Work to be completed: Report, from the records below, every line where the word "this" appears.
┌─ Source records
/-- **Plancherel for `S`-indexed trigonometric sums**: if `φ` is injective on `S`, then
`Σ_{k ∈ ℤ/M} |Σ_{a∈S} w_a e_M(φ(a)k)|² = M · Σ_{a∈S} |w_a|²`. [folklore] -/
theorem sum_norm_sq_trigSum {α : Type*} (S : Finset α) (φ : α → ZMod M) (hφ : Set.InjOn φ S)
    (w : α → ℂ) :
    ∑ k : ZMod M, ‖∑ a ∈ S, w a * (ZMod.stdAddChar (φ a * k) : ℂ)‖ ^ 2 =
      (M : ℝ) * ∑ a ∈ S, ‖w a‖ ^ 2 := by
  classical
  have key : ∀ k : ZMod M, ((‖∑ a ∈ S, w a * (ZMod.stdAddChar (φ a * k) : ℂ)‖ : ℝ) : ℂ) ^ 2 =
      ∑ a ∈ S, ∑ a' ∈ S, w a * (starRingEnd ℂ) (w a') * ZMod.stdAddChar ((φ a - φ a') * k) := by
    intro k
    rw [← Complex.mul_conj', map_sum, Finset.sum_mul_sum]
    refine Finset.sum_congr rfl fun a _ => Finset.sum_congr rfl fun a' _ => ?_
    simp only [map_mul, Literature.Analysis.Fourier.conj_stdAddChar]
    have : (ZMod.stdAddChar (φ a * k) : ℂ) * ZMod.stdAddChar (-(φ a' * k))
        = ZMod.stdAddChar ((φ a - φ a') * k) := by
      rw [← AddChar.map_add_eq_mul]; congr 1; ring
    calc w a * ZMod.stdAddChar (φ a * k) * ((starRingEnd ℂ) (w a') * ZMod.stdAddChar (-(φ a' * k)))
        = w a * (starRingEnd ℂ) (w a') * (ZMod.stdAddChar (φ a * k) * ZMod.stdAddChar (-(φ a' * k))) := by
          ring
      _ = _ := by rw [this]
  apply Complex.ofReal_injective
  push_cast
  simp_rw [key]
  rw [Finset.sum_comm]
  have hin : ∀ a ∈ S, (∑ k : ZMod M, ∑ a' ∈ S,
      w a * (starRingEnd ℂ) (w a') * (ZMod.stdAddChar ((φ a - φ a') * k) : ℂ)) =
      (M : ℂ) * ((‖w a‖ : ℂ) ^ 2) := by
    intro a ha
    rw [Finset.sum_comm]
    have hterm : ∀ a' ∈ S, (∑ k : ZMod M,
        w a * (starRingEnd ℂ) (w a') * (ZMod.stdAddChar ((φ a - φ a') * k) : ℂ)) =
        if a' = a then (M : ℂ) * ((‖w a‖ : ℂ) ^ 2) else 0 := by
      intro a' ha'
      rw [← Finset.mul_sum, Literature.Analysis.Fourier.sum_stdAddChar_mul]
      by_cases h : a' = a
      · subst h
        rw [if_pos (sub_self _), if_pos rfl, ← Complex.mul_conj']; ring
      · have hne : φ a - φ a' ≠ 0 := fun h0 => h (hφ ha' ha (sub_eq_zero.1 h0).symm)
        rw [if_neg hne, if_neg h, mul_zero]
    rw [Finset.sum_congr rfl hterm, Finset.sum_ite_eq' S a, if_pos ha]
  rw [Finset.sum_congr rfl hin, ← Finset.mul_sum]

/-- **Generic Hankel–Fourier bound.**  If the discrete Fourier transform of the kernel `c : ℤ/M → ℂ`
is bounded by `B` and `φ` is injective on `S`, then the Hankel-type form satisfies
`|Σ_{a,b∈S} c(φ(a)+φ(b)) w_a w_b| ≤ B · Σ_{a∈S}|w_a|²` for all complex weights — the operator norm of
a Hankel matrix is at most the sup-norm of its symbol. [folklore] -/
theorem norm_hankelForm_le_of_dft_bound (c : ZMod M → ℂ) (B : ℝ) (hB : ∀ k, ‖𝓕 c k‖ ≤ B)
    {α : Type*} (S : Finset α) (φ : α → ZMod M) (hφ : Set.InjOn φ S) (w : α → ℂ) :
    ‖∑ a ∈ S, ∑ b ∈ S, c (φ a + φ b) * w a * w b‖ ≤ B * ∑ a ∈ S, ‖w a‖ ^ 2 := by
  have hM : (0 : ℝ) < (M : ℝ) := by exact_mod_cast Nat.pos_of_ne_zero (NeZero.ne M)
  set V : ZMod M → ℂ := fun k => ∑ a ∈ S, w a * (ZMod.stdAddChar (φ a * k) : ℂ) with hV
  have key := dft_mul_trigSum_sq_sum c S φ w
  have h1 : (M : ℝ) * ‖∑ a ∈ S, ∑ b ∈ S, c (φ a + φ b) * w a * w b‖ =
      ‖∑ k : ZMod M, 𝓕 c k * V k ^ 2‖ := by
    rw [hV, key, norm_mul, Complex.norm_natCast]
  have h2 : ‖∑ k : ZMod M, 𝓕 c k * V k ^ 2‖ ≤ ∑ k : ZMod M, B * ‖V k‖ ^ 2 := by
    refine (norm_sum_le _ _).trans (Finset.sum_le_sum fun k _ => ?_)
    rw [norm_mul, norm_pow]
    exact mul_le_mul_of_nonneg_right (hB k) (sq_nonneg _)
  have h3 : ∑ k : ZMod M, B * ‖V k‖ ^ 2 = B * ((M : ℝ) * ∑ a ∈ S, ‖w a‖ ^ 2) := by
    rw [← Finset.mul_sum, hV, sum_norm_sq_trigSum S φ hφ w]
  have h4 : (M : ℝ) * ‖∑ a ∈ S, ∑ b ∈ S, c (φ a + φ b) * w a * w b‖ ≤
      (M : ℝ) * (B * ∑ a ∈ S, ‖w a‖ ^ 2) := by
    rw [h1]; calc _ ≤ _ := h2
      _ = _ := by rw [h3]; ring
  exact le_of_mul_le_mul_left h4 hM

end HankelFourier

/-! ## The Paley–Hankel form on a support inside a short arithmetic progression -/

section Progression

variable (p : ℕ) [Fact p.Prime]

/-- The Legendre symbol only depends on the residue class: equal casts in `ZMod p` give equal symbols.
[folklore] -/
theorem legendreSym_eq_of_cast_eq {a b : ℤ} (h : (a : ZMod p) = (b : ZMod p)) :
    legendreSym p a = legendreSym p b := by
  unfold legendreSym; rw [h]

/-- **The engine on AP-contained supports reduces to twisted short character sums.**  Let
`S ⊆ [0,p)` be contained in the progression `{x + j·d (mod p) : j < N}`, let `M ≥ 2N − 1`, and let
`c : ℤ/M → ℂ` agree with `s ↦ χ_p(2x + s·d)` on `s ≤ 2N − 2`.  If `|𝓕c(k)| ≤ B` for all `k`, then
`|Q_p(S,w)| ≤ B · Σ_{a∈S}|w_a|²` for every complex weight `w`.  (With `c` the truncated kernel,
`𝓕c(k) = Σ_{s<2N−1} χ_p(2x+sd) e(−sk/M)`: a character sum of length `2N−1` with a linear phase.)
[folklore] -/
theorem norm_paleyForm_le_of_progression (S : Finset ℕ) (hS : ∀ a ∈ S, a < p) (x d : ℤ) (N : ℕ)
    (hAP : ∀ a ∈ S, ∃ j : ℕ, j < N ∧ ((a : ℤ) : ZMod p) = (x : ZMod p) + (j : ZMod p) * (d : ZMod p))
    (M : ℕ) [NeZero M] (hM : 2 * N ≤ M + 1) (c : ZMod M → ℂ)
    (hc : ∀ s : ℕ, s + 2 ≤ 2 * N → c (s : ZMod M) = ((legendreSym p (2 * x + (s : ℤ) * d) : ℤ) : ℂ))
    (B : ℝ) (hB : ∀ k, ‖𝓕 c k‖ ≤ B) (w : ℕ → ℂ) :
    ‖paleyForm p S w‖ ≤ B * ∑ a ∈ S, ‖w a‖ ^ 2 := by
  classical
  -- the progression index of `a ∈ S`
  let ι : ℕ → ℕ := fun a => if h : a ∈ S then Classical.choose (hAP a h) else 0
  have hι : ∀ a ∈ S, ι a < N ∧ ((a : ℤ) : ZMod p) = (x : ZMod p) + (ι a : ZMod p) * (d : ZMod p) := by
    intro a ha
    simp only [ι, dif_pos ha]
    exact Classical.choose_spec (hAP a ha)
  have hMpos : 0 < M := Nat.pos_of_ne_zero (NeZero.ne M)
  let φ : ℕ → ZMod M := fun a => ((ι a : ℕ) : ZMod M)
  -- `φ` is injective on `S`: equal indices give equal residues mod `p`, and `S ⊆ [0,p)`
  have hφ : Set.InjOn φ S := by
    intro a ha b hb hab
    have hia := (hι a ha).1
    have hib := (hι b hb).1
    have hidx : ι a = ι b := by
      have h1 := (ZMod.natCast_eq_natCast_iff' (ι a) (ι b) M).1 hab
      rwa [Nat.mod_eq_of_lt (by omega), Nat.mod_eq_of_lt (by omega)] at h1
    have hres : ((a : ℕ) : ZMod p) = ((b : ℕ) : ZMod p) := by
      have ha' := (hι a ha).2
      have hb' := (hι b hb).2
      rw [Int.cast_natCast] at ha' hb'
      rw [ha', hb', hidx]
    have h2 := (ZMod.natCast_eq_natCast_iff' a b p).1 hres
    rwa [Nat.mod_eq_of_lt (hS a ha), Nat.mod_eq_of_lt (hS b hb)] at h2
  -- the kernel is Hankel in the progression index
  have hker : ∀ a ∈ S, ∀ b ∈ S,
      ((legendreSym p ((a : ℤ) + b) : ℤ) : ℂ) = c (φ a + φ b) := by
    intro a ha b hb
    have hsum : φ a + φ b = ((ι a + ι b : ℕ) : ZMod M) := by simp only [φ]; push_cast; ring
    rw [hsum, hc (ι a + ι b) (by have := (hι a ha).1; have := (hι b hb).1; omega)]
    have hleg : legendreSym p ((a : ℤ) + b) = legendreSym p (2 * x + ((ι a + ι b : ℕ) : ℤ) * d) := by
      apply legendreSym_eq_of_cast_eq
      have ha' := (hι a ha).2
      have hb' := (hι b hb).2
      push_cast at ha' hb' ⊢
      rw [ha', hb']; ring
    rw [hleg]
  have hform : paleyForm p S w = ∑ a ∈ S, ∑ b ∈ S, c (φ a + φ b) * w a * w b := by
    unfold paleyForm
    refine Finset.sum_congr rfl fun a ha => Finset.sum_congr rfl fun b hb => ?_
    rw [hker a ha b hb]
  rw [hform]
  exact norm_hankelForm_le_of_dft_bound c B hB S φ hφ w

/-- **Interval case** (`d = 1`): if `S ⊆ [x, x+N) ⊆ [0,p)` and `c : ℤ/M → ℂ` (`M ≥ 2N−1`) agrees with
`s ↦ χ_p(2x + s)` on `s ≤ 2N−2` with `|𝓕c| ≤ B`, then `|Q_p(S,w)| ≤ B·Σ_{a∈S}|w_a|²` for all `w`: the
`N × N` Hankel section `(χ_p(a+b))_{a,b∈[x,x+N)}` of the Legendre sequence has operator norm at most the
largest twisted sum `|Σ_{s<2N−1} χ_p(2x+s) e(−sk/M)|`. [folklore] -/
theorem norm_paleyForm_le_of_interval (S : Finset ℕ) (hS : ∀ a ∈ S, a < p) (x N : ℕ)
    (hI : ∀ a ∈ S, x ≤ a ∧ a < x + N)
    (M : ℕ) [NeZero M] (hM : 2 * N ≤ M + 1) (c : ZMod M → ℂ)
    (hc : ∀ s : ℕ, s + 2 ≤ 2 * N → c (s : ZMod M) = ((legendreSym p (2 * (x : ℤ) + (s : ℤ)) : ℤ) : ℂ))
    (B : ℝ) (hB : ∀ k, ‖𝓕 c k‖ ≤ B) (w : ℕ → ℂ) :
    ‖paleyForm p S w‖ ≤ B * ∑ a ∈ S, ‖w a‖ ^ 2 := by
  refine norm_paleyForm_le_of_progression p S hS (x : ℤ) 1 N ?_ M hM c ?_ B hB w
  · intro a ha
    refine ⟨a - x, by have := hI a ha; omega, ?_⟩
    have hle := (hI a ha).1
    have : (a : ℤ) = (x : ℤ) + ((a - x : ℕ) : ℤ) * 1 := by push_cast [Nat.cast_sub hle]; ring
    rw [this]; push_cast; ring
  · intro s hs
    rw [hc s hs, mul_one]

/-- Sums over `ℤ/M` are sums over the representatives `0 ≤ s < M`. [folklore] -/
theorem sum_zmod_eq_sum_range {M : ℕ} [NeZero M] (f : ZMod M → ℂ) :
    ∑ j : ZMod M, f j = ∑ s ∈ Finset.range M, f (s : ZMod M) := by
  refine Finset.sum_nbij' (fun j : ZMod M => j.val) (fun s : ℕ => (s : ZMod M)) ?_ ?_ ?_ ?_ ?_
  · intro j _; exact Finset.mem_range.2 (ZMod.val_lt j)
  · intro s _; exact Finset.mem_univ _
  · intro j _; exact ZMod.natCast_zmod_val j
  · intro s hs; rw [ZMod.val_natCast, Nat.mod_eq_of_lt (Finset.mem_range.1 hs)]
  · intro j _; rw [ZMod.natCast_zmod_val]

/-- **Twisted-sum form.**  For `S ⊆ [0,p)` inside the progression `{x + j·d (mod p) : j < N}` and any
modulus `M ≥ 2N − 1`: if every twisted short character sum
`Σ_{s<2N−1} χ_p(2x + s·d) · e(−sk/M)` (`k ∈ ℤ/M`) has modulus `≤ B`, then `|Q_p(S,w)| ≤ B·Σ_{a∈S}|w_a|²`
for every complex weight `w` (the truncated Hankel kernel in `norm_paleyForm_le_of_progression`).
[folklore] -/
theorem norm_paleyForm_le_of_progression_twisted (S : Finset ℕ) (hS : ∀ a ∈ S, a < p) (x d : ℤ)
    (N : ℕ)
    (hAP : ∀ a ∈ S, ∃ j : ℕ, j < N ∧ ((a : ℤ) : ZMod p) = (x : ZMod p) + (j : ZMod p) * (d : ZMod p))
    (M : ℕ) [NeZero M] (hM : 2 * N ≤ M + 1) (B : ℝ)
    (hB : ∀ k : ZMod M, ‖∑ s ∈ Finset.range (2 * N - 1),
        ((legendreSym p (2 * x + (s : ℤ) * d) : ℤ) : ℂ) * (ZMod.stdAddChar (-((s : ZMod M) * k)) : ℂ)‖ ≤ B)
    (w : ℕ → ℂ) :
    ‖paleyForm p S w‖ ≤ B * ∑ a ∈ S, ‖w a‖ ^ 2 := by
  -- the truncated kernel on `ℤ/M`
  let c : ZMod M → ℂ := fun z =>
    if z.val + 2 ≤ 2 * N then ((legendreSym p (2 * x + (z.val : ℤ) * d) : ℤ) : ℂ) else 0
  have hval : ∀ s : ℕ, s + 2 ≤ 2 * N → ((s : ℕ) : ZMod M).val = s := by
    intro s hs; rw [ZMod.val_natCast, Nat.mod_eq_of_lt (by omega)]
  have hc : ∀ s : ℕ, s + 2 ≤ 2 * N →
      c (s : ZMod M) = ((legendreSym p (2 * x + (s : ℤ) * d) : ℤ) : ℂ) := by
    intro s hs
    simp only [c, hval s hs, if_pos hs]
  refine norm_paleyForm_le_of_progression p S hS x d N hAP M hM c hc B (fun k => ?_) w
  -- `𝓕c(k)` is the twisted sum of length `2N − 1`
  have hdft : 𝓕 c k = ∑ s ∈ Finset.range (2 * N - 1),
      ((legendreSym p (2 * x + (s : ℤ) * d) : ℤ) : ℂ) * (ZMod.stdAddChar (-((s : ZMod M) * k)) : ℂ) := by
    rw [ZMod.dft_apply, sum_zmod_eq_sum_range]
    symm
    rw [← Finset.sum_subset (Finset.range_subset_range.2 (show 2 * N - 1 ≤ M by omega))
      (f := fun s : ℕ => ZMod.stdAddChar (-((s : ZMod M) * k)) • c (s : ZMod M))]
    · refine Finset.sum_congr rfl fun s hs => ?_
      have hs2 : s + 2 ≤ 2 * N := by have := Finset.mem_range.1 hs; omega
      rw [smul_eq_mul, hc s hs2, mul_comm]
    · intro s hsM hs
      have hs' : ¬ (s + 2 ≤ 2 * N) := fun h => hs (Finset.mem_range.2 (by omega))
      have hv : ((s : ℕ) : ZMod M).val = s := by
        rw [ZMod.val_natCast, Nat.mod_eq_of_lt (Finset.mem_range.1 hsM)]
      have : c (s : ZMod M) = 0 := by simp only [c, hv, if_neg hs']
      rw [smul_eq_mul, this, mul_zero]
  rw [hdft]
  exact hB k

end Progression

end

end Summit.ValiantsHypothesis.ValiantsHypothesis.Theorems.FeketeSOSHardPaleyRIP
└─
Problem solution:
      _ = _ := by rw [this]
    rw [this]; push_cast; ring
      rw [smul_eq_mul, this, mul_zero]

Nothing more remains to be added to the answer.